Although reliable authorities are correct in judgments related to their area of expertise more often than laypersons, they can occasionally come to the wrong judgments through error, bias or dishonesty. Thus, the argument from authority is at best a probabilistic inductive argument rather than a deductive argument for establishing facts with certainty. Nevertheless, the probability sometimes can be very high – enough to qualify as a convincing cogent argument. For example, astrophysicists tell us that black holes exist. The rest of us are in no position to either verify or refute this claim. It is rational to accept the claim as being true, unless and until the claim is shown to be false by future astrophysicists (the first of whom would probably win a Nobel Prize for doing so). An alternative explanation that astrophysicists are engaged in a worldwide conspiracy to deceive us all would be implausible and irrational.
“…if an overwhelming majority of experts say something is true, then any sensible non-expert should assume that they are probably right.” 

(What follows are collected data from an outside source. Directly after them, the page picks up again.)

/-
Copyright (c) 2026 the pub-hodgecm-mathlib formalisation cell (harness21).  Prover seat hodgecm-mathlib-LH4-p11 (g5), req620 Track A «(D-RAM) FOUR-FRAME» squad
(unit U2H_HSide, the (ρ2b′-X) road :418; bottom socket (A), recipe item 12 «the V-choice»).
-/
import Literature.NumberTheory.Automorphic.UnitaryThreeFourFrameDefs   -- ★ (valued-field letters)
import HarnessLib

/-!
# Crux `H413`, line LH4 «(D-RAM) FOUR-FRAME» — the (ρ2b′-X) road, bottom sockets: THE TUBE LETTERS OF A BLOCK ELEMENT CONGRUENT TO `1`

Cell `hodgecm-mathlib` (D-0151), FLOOR 0, crux item H413 = `stmt-HodgeConjecture-24833`; squad F0∕P3c∕LH4; bottom sockets (A)∕(B)∕(C): the bottom prover CHOOSES `V ∈ 𝓝 1`; by ★
`exists_nhds_one_congrOne_endoEmbLocal` every `γ_H ∈ V` has `ι_v(γ_H)_w ≡ 1 (mod c)` ENTRYWISE.  This file turns that congruence into the tube letters the ★ organs want, by pure
valuation algebra on a `2 × 2` matrix `g` and a scalar `u` over a valued field: `|tr g − 2| ≤ |c|`, `|det g − 1| ≤ |c|`, `|tr² − 4det| ≤ |c|²`, `|u² − tr·u + det| ≤ |c|`; hence
`|tr g| = |2|` (GAP-lev's `htr`), ★ (C2)'s tube `|tr² − 4det| < |4|·|ϖ|²·|tr|²`, and a lower bound on the depth token `m` (the weld's `hmS`).
THEOREMS ONLY (no `def`, no instance, no notation, no `sorry`, default heartbeats); lane `--supports stmt-HodgeConjecture-24833 --as helper` (count-neutral).
HONEST LABEL.  Count-neutral; nothing printed is asserted; (ρ2b′-X) stays OPEN; `HC_CM` is proved only modulo the 7 printed citations (2 remaining named inputs: hLiu418 =
`stmt-HodgeConjecture-24832`, h413 = `stmt-HodgeConjecture-24833`) until rung 0 closes.

## References
* [Rogawski1990] J. D. Rogawski, *Automorphic Representations of Unitary Groups in Three Variables*, Ann. of Math. Stud. 123 (1990), §4.9 p. 54 (elements near `1`), p. 55.
* [BernsteinZelevinsky1976] I. N. Bernstein, A. V. Zelevinsky, *Representations of GL(n, F)*, Russian Math. Surveys 31 (1976), §1.1 (congruence neighbourhoods).
-/

set_option autoImplicit false

noncomputable section

open scoped Valued WithZero Matrix
open WithZero

namespace Summit.HodgeConjecture.HodgeConjecture.Cruxes.H413.F0P3cDyRamTypeTwoTubeLetters

variable {K : Type*} [Field K] [Valued K ℤᵐ⁰]

/-- Entries of a matrix congruent to `1` are integral (`|c| ≤ 1`). [cite: BernsteinZelevinsky1976, §1.1] -/
theorem v_apply_le_one_of_congr {g : Matrix (Fin 2) (Fin 2) K} {c : K} (hc1 : Valued.v c ≤ 1)
    (hg : ∀ i j, Valued.v (g i j - (1 : Matrix (Fin 2) (Fin 2) K) i j) ≤ Valued.v c) (i j : Fin 2) : Valued.v (g i j) ≤ 1 := by
  have h := hg i j
  have h1 : Valued.v ((1 : Matrix (Fin 2) (Fin 2) K) i j) ≤ 1 := by
    rw [Matrix.one_apply]; split_ifs <;> simp
  calc Valued.v (g i j) = Valued.v ((g i j - (1 : Matrix (Fin 2) (Fin 2) K) i j) + (1 : Matrix (Fin 2) (Fin 2) K) i j) := by rw [sub_add_cancel]
    _ ≤ max (Valued.v (g i j - (1 : Matrix (Fin 2) (Fin 2) K) i j)) (Valued.v ((1 : Matrix (Fin 2) (Fin 2) K) i j)) := Valuation.map_add _ _ _
    _ ≤ 1 := max_le (h.trans hc1) h1

/-- **`|tr g − 2| ≤ |c|`** for `g ≡ 1 (mod c)` entrywise. [cite: Rogawski1990, §4.9 p. 54] -/
theorem v_trace_sub_two_le {g : Matrix (Fin 2) (Fin 2) K} {c : K}
    (hg : ∀ i j, Valued.v (g i j - (1 : Matrix (Fin 2) (Fin 2) K) i j) ≤ Valued.v c) : Valued.v (g.trace - 2) ≤ Valued.v c := by
  have h0 := hg 0 0
  have h1 := hg 1 1
  simp only [Matrix.one_apply_eq] at h0 h1
  rw [Matrix.trace_fin_two, show g 0 0 + g 1 1 - 2 = (g 0 0 - 1) + (g 1 1 - 1) by ring]
  exact (Valuation.map_add _ _ _).trans (max_le h0 h1)

/-- **`|det g − 1| ≤ |c|`** for `g ≡ 1 (mod c)` entrywise (`|c| ≤ 1`). [cite: Rogawski1990, §4.9 p. 54] -/
theorem v_det_sub_one_le {g : Matrix (Fin 2) (Fin 2) K} {c : K} (hc1 : Valued.v c ≤ 1)
    (hg : ∀ i j, Valued.v (g i j - (1 : Matrix (Fin 2) (Fin 2) K) i j) ≤ Valued.v c) : Valued.v (g.det - 1) ≤ Valued.v c := by
  have h00 := hg 0 0
  have h11 := hg 1 1
  have h01 := hg 0 1
  have h10 := hg 1 0
  simp only [Matrix.one_apply_eq, Matrix.one_apply_ne (show (0 : Fin 2) ≠ 1 by decide), Matrix.one_apply_ne (show (1 : Fin 2) ≠ 0 by decide), sub_zero] at h00 h11 h01 h10
  have hg11 : Valued.v (g 1 1) ≤ 1 := v_apply_le_one_of_congr hc1 hg 1 1
  rw [Matrix.det_fin_two, show g 0 0 * g 1 1 - g 0 1 * g 1 0 - 1 = (g 0 0 - 1) * g 1 1 + (g 1 1 - 1) + -(g 0 1 * g 1 0) by ring]
  refine (Valuation.map_add _ _ _).trans (max_le ((Valuation.map_add _ _ _).trans (max_le ?_ h11)) ?_)
  · rw [map_mul]; exact (mul_le_mul' h00 hg11).trans_eq (mul_one _)
  · rw [Valuation.map_neg, map_mul]
    exact (mul_le_mul' h01 (h10.trans hc1)).trans_eq (mul_one _)

/-- **`|tr² − 4det| ≤ |c|²`** for `g ≡ 1 (mod c)` entrywise: `tr² − 4det = (g₀₀ − g₁₁)² + 4g₀₁g₁₀`. [cite: Rogawski1990, §4.9 p. 55] -/
theorem v_disc_le_sq {g : Matrix (Fin 2) (Fin 2) K} {c : K}
    (hg : ∀ i j, Valued.v (g i j - (1 : Matrix (Fin 2) (Fin 2) K) i j) ≤ Valued.v c) : Valued.v (g.trace ^ 2 - 4 * g.det) ≤ Valued.v c ^ 2 := by
  have h00 := hg 0 0
  have h11 := hg 1 1
  have h01 := hg 0 1
  have h10 := hg 1 0
  simp only [Matrix.one_apply_eq, Matrix.one_apply_ne (show (0 : Fin 2) ≠ 1 by decide), Matrix.one_apply_ne (show (1 : Fin 2) ≠ 0 by decide), sub_zero] at h00 h11 h01 h10
  have hdiff : Valued.v (g 0 0 - g 1 1) ≤ Valued.v c := by
    rw [show g 0 0 - g 1 1 = (g 0 0 - 1) + -(g 1 1 - 1) by ring]
    exact (Valuation.map_add _ _ _).trans (max_le h00 (by rw [Valuation.map_neg]; exact h11))
  have h2 : Valued.v (2 : K) ≤ 1 := by
    have h := Valuation.map_add Valued.v (1 : K) 1
    rw [map_one, max_self, one_add_one_eq_two] at h
    exact h
  have h4 : Valued.v (4 : K) ≤ 1 := by
    rw [show (4 : K) = 2 * 2 by norm_num, map_mul]; exact mul_le_one' h2 h2
  rw [Matrix.trace_fin_two, Matrix.det_fin_two,
    show (g 0 0 + g 1 1) ^ 2 - 4 * (g 0 0 * g 1 1 - g 0 1 * g 1 0) = (g 0 0 - g 1 1) ^ 2 + 4 * (g 0 1 * g 1 0) by ring]
  refine (Valuation.map_add _ _ _).trans (max_le ?_ ?_)
  · rw [map_pow]; exact pow_le_pow_left' hdiff 2
  · rw [map_mul, map_mul, sq]
    exact (mul_le_mul' h4 (mul_le_mul' h01 h10)).trans_eq (one_mul _)

/-- **`|u² − tr·u + det| ≤ |c|`** (the value `χ_g(u)`) for `g ≡ 1`, `u ≡ 1 (mod c)`, `|c| ≤ 1`: `χ_g(u) = (u−1)² − (tr−2)·u + (det−1)`. [cite: Rogawski1990, §4.9 p. 55] -/
theorem v_quadratic_le {g : Matrix (Fin 2) (Fin 2) K} {u c : K} (hc1 : Valued.v c ≤ 1)
    (hg : ∀ i j, Valued.v (g i j - (1 : Matrix (Fin 2) (Fin 2) K) i j) ≤ Valued.v c) (hu : Valued.v (u - 1) ≤ Valued.v c) :
    Valued.v (u ^ 2 - g.trace * u + g.det) ≤ Valued.v c := by
  have htr := v_trace_sub_two_le hg
  have hdet := v_det_sub_one_le hc1 hg
  have hu1 : Valued.v u ≤ 1 := by
    calc Valued.v u = Valued.v ((u - 1) + 1) := by rw [sub_add_cancel]
      _ ≤ max (Valued.v (u - 1)) (Valued.v (1 : K)) := Valuation.map_add _ _ _
      _ ≤ 1 := max_le (hu.trans hc1) (by rw [map_one])
  rw [show u ^ 2 - g.trace * u + g.det = (u - 1) * (u - 1) + -((g.trace - 2) * u) + (g.det - 1) by ring]
  refine (Valuation.map_add _ _ _).trans (max_le ((Valuation.map_add _ _ _).trans (max_le ?_ ?_)) hdet)
  · rw [map_mul]; exact (mul_le_mul' hu (hu.trans hc1)).trans_eq (mul_one _)
  · rw [Valuation.map_neg, map_mul]; exact (mul_le_mul' htr hu1).trans_eq (mul_one _)

/-- **`|tr g| = |2|`** once `|c| < |2|` (GAP-lev's `htr`). [cite: Rogawski1990, §4.9 p. 54] -/
theorem v_trace_eq_v_two {g : Matrix (Fin 2) (Fin 2) K} {c : K} (hc2 : Valued.v c < Valued.v (2 : K))
    (hg : ∀ i j, Valued.v (g i j - (1 : Matrix (Fin 2) (Fin 2) K) i j) ≤ Valued.v c) : Valued.v g.trace = Valued.v (2 : K) := by
  have h := (v_trace_sub_two_le hg).trans_lt hc2
  have := Valuation.map_add_eq_of_lt_left Valued.v h
  rwa [add_sub_cancel] at this

/-- **★ (C2)'s TUBE `|tr² − 4det| < |4|·|ϖ|²·|tr|²`** once `|c|² < |4|·|ϖ|²·|2|²` and `|c| < |2|`. [cite: Rogawski1990, §4.9 p. 55] -/
theorem v_disc_lt_tube {g : Matrix (Fin 2) (Fin 2) K} {c ϖ : K} (hc2 : Valued.v c < Valued.v (2 : K))
    (hcϖ : Valued.v c ^ 2 < Valued.v (4 : K) * Valued.v ϖ ^ 2 * Valued.v (2 : K) ^ 2)
    (hg : ∀ i j, Valued.v (g i j - (1 : Matrix (Fin 2) (Fin 2) K) i j) ≤ Valued.v c) :
    Valued.v (g.trace ^ 2 - 4 * g.det) < Valued.v (4 : K) * Valued.v ϖ ^ 2 * Valued.v g.trace ^ 2 := by
  rw [v_trace_eq_v_two hc2 hg]
  exact (v_disc_le_sq hg).trans_lt hcϖ

/-- **THE DEPTH TOKEN IS LARGE IN THE TUBE**: if `|u² − tr·u + det| = exp(−2m)` (the `m`-token read at `w`) and `|c| ≤ exp(−k)`, then `k ≤ 2m` (so `S − 1 ≤ m` once `k ≥ 2S`).
[cite: Rogawski1990, §4.9 p. 55] -/
theorem le_two_mul_depth_of_congr {g : Matrix (Fin 2) (Fin 2) K} {u c : K} (hc1 : Valued.v c ≤ 1)
    (hg : ∀ i j, Valued.v (g i j - (1 : Matrix (Fin 2) (Fin 2) K) i j) ≤ Valued.v c) (hu : Valued.v (u - 1) ≤ Valued.v c)
    {m : ℕ} (htok : Valued.v (u ^ 2 - g.trace * u + g.det) = exp (-(2 * (m : ℤ)))) {k : ℕ} (hck : Valued.v c ≤ exp (-(k : ℤ))) :
    k ≤ 2 * m := by
  have h := ((v_quadratic_le hc1 hg hu).trans hck)
  rw [htok, exp_le_exp] at h
  omega

end Summit.HodgeConjecture.HodgeConjecture.Cruxes.H413.F0P3cDyRamTypeTwoTubeLetters

end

Thus there is no fallacy entailed in arguing that the advice of an expert in his or her field should be accepted as true, at least for the time being, unless and until it is effectively refuted. A fallacy only arises when it is claimed or implied that the expert is infallible and that therefore his or her advice must be true as a deductive argument, rather than as a matter of probability. Criticisms of cogent arguments from authority can actually be a rejection of expertise, which is a fallacy of its own.
The Argument from Authority is sometimes mistakenly confused with the citation of references, when done to provide published evidence in support of the point the advocate is trying to make. In these cases, the advocate is not just appealing to the authority of the author, but providing the source of evidence so that readers can check the evidence themselves if they wish. Such citations of evidence are not only acceptable reasoning, but are necessary to avoid plagiarism.
Expert opinion can also constitute evidence and is often accepted as such by the courts. For example, if you describe your symptoms to your doctor and he or she provides an opinion that you have a certain illness, that opinion is evidence that you have that illness. It is not necessary for your doctor to cite references when giving you his or her expert opinion, let alone convince you with a cogent argument. In some cases, expert opinion can carry sufficient inductive strength on its own.
 If the premises can be true, but the conclusion can be false, then the argument is logically invalid.